Multi-output Gaussian process regression
December 2, 2020 — November 26, 2021
Multi-task learning in GP regression assumes the model is distributed as a multivariate Gaussian process.
WARNING: Under heavy construction ATM; and makes no sense.
My favourite introduction is by Eric Perim, Wessel Bruinsma, and Will Tebbutt, in a series of blog posts spun off a paper (Bruinsma et al. 2020) which attempts to unify various approaches to defining vector GP processes, and thereby derive an efficient method incorporating good features of all of them. A unifying approach feels necessary; there is a lot of terminology going on.

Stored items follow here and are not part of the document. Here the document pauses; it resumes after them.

import Literature.Barriers.CriticalPhenomena.GaussianDominationRouteDiagramsProp74
import Literature.Barriers.CriticalPhenomena.GaussianDominationRouteProp83OfProp74
import HarnessLib

/-!
# Discharges of named facts of `GaussianDominationRouteBootstrap.lean`

`Literature/Barriers/CriticalPhenomena/GaussianDominationRouteBootstrapHolds.lean` —
proofs-only sibling of `GaussianDominationRouteBootstrap.lean` (no definitions, no named
facts). Each theorem below closes a named fact `X : Prop` of that file as `X_holds : X` by
composing an ACCEPTED reduction theorem of the tree with the ACCEPTED unconditional `_holds`
discharges of all of its hypotheses; nothing is re-proved and no statement is changed.
Recorded by the librarian sweep g25 (2026-08-16, pass 5c: facts dischargeable in one line from
the tree's own lemmas), so that the facts census, `#h21_route_deps` and the cone guardrail see
these facts as theorems.

Discharged here:

* `HvdH2017_prop88_holds` := `HvdH2017_prop88_of_prop74` `HvdH2017_prop74_holds`
  (`GaussianDominationRouteProp83OfProp74.lean`).
* `HvdH2017_prop810_holds` := `HvdH2017_prop810_of_prop74` `HvdH2017_prop74_holds`
  (`GaussianDominationRouteProp83OfProp74.lean`).

## References

* [HaraSlade1990] — see `lean/references.bib` and the docstring of the fact in `GaussianDominationRouteBootstrap.lean`.
* [HeydenreichVanDerHofstad2017] — see `lean/references.bib` and the docstring of the fact in `GaussianDominationRouteBootstrap.lean`.
-/

namespace Literature.Barriers.CriticalPhenomena

/-- **Discharge of the named fact `HvdH2017_prop88`** (`GaussianDominationRouteBootstrap.lean`):
NAMED FACT (derived node) — Prop. 8.8, "Successful application of the bootstrap": … — obtained
as `HvdH2017_prop88_of_prop74` applied to the tree's unconditional discharge
`HvdH2017_prop74_holds` of its hypothesis (reduction in
`GaussianDominationRouteProp83OfProp74.lean`).
[cite: HeydenreichVanDerHofstad2017, Prop. 8.8]
[cite: HaraSlade1990, §4.1 (p. 369: "Therefore P₃ holds")] -/
theorem HvdH2017_prop88_holds :
    HvdH2017_prop88 :=
  HvdH2017_prop88_of_prop74 HvdH2017_prop74_holds

/-- **Discharge of the named fact `HvdH2017_prop810`** (`GaussianDominationRouteBootstrap.lean`):
NAMED FACT (open node, the core of the lace expansion) — Prop. 8.10, "Improvement of the
bounds": "If the assumptions of Prop. … — obtained as `HvdH2017_prop810_of_prop74` applied to
the tree's unconditional discharge `HvdH2017_prop74_holds` of its hypothesis (reduction in
`GaussianDominationRouteProp83OfProp74.lean`).
[cite: HeydenreichVanDerHofstad2017, Prop. 8.10 (with Prop. 8.3, Lemmas 8.11–8.12) and p. 108]
[cite: HaraSlade1990, Prop. 4.3 and Lemma 4.5] -/
theorem HvdH2017_prop810_holds :
    HvdH2017_prop810 :=
  HvdH2017_prop810_of_prop74 HvdH2017_prop74_holds

end Literature.Barriers.CriticalPhenomena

- Gaussian Processes: from one to many outputs
- Scaling multi-output Gaussian process models with exact inference
- Implementing a scalable multi-output GP model with exact inference
Now that I have this tool I am going to summarize it for myself to get a better understanding. It will probably supplant some of the older material below, and maybe also some of the GP factoring material.
To define in their terms: Co-regionalization…
The essential insight is that in practice we probably assume a low-rank structure (to be defined) for the cross-covariance matrix, which will mean that it is some kind of linear mixing of scalar GPs. And there are only so many ways that can be done, as summarised in their diagram:
We could of course assume non-linear mixing, but then we are doing some other things, perhaps variational autoencoding or Deep GPs.
1 Tooling
Most of the GP toolkits do multi-output as well.
Here is one with some interesting documentation.
- GAMES-UChile/mogptk: Multi-Output Gaussian Process Toolkit
- mogptk/00_Quick_Start.ipynb at master · GAMES-UChile/mogptk
This repository provides a toolkit to perform multi-output GP regression with kernels that are designed to utilize correlation information among channels in order to better model signals. The toolkit is mainly targeted to time-series, and includes plotting functions for the case of single input with multiple outputs (time series with several channels).
The main kernel corresponds to Multi Output Spectral Mixture Kernel, which correlates every pair of data points (irrespective of their channel of origin) to model the signals. This kernel is specified in detail in Parra and Tobar (2017).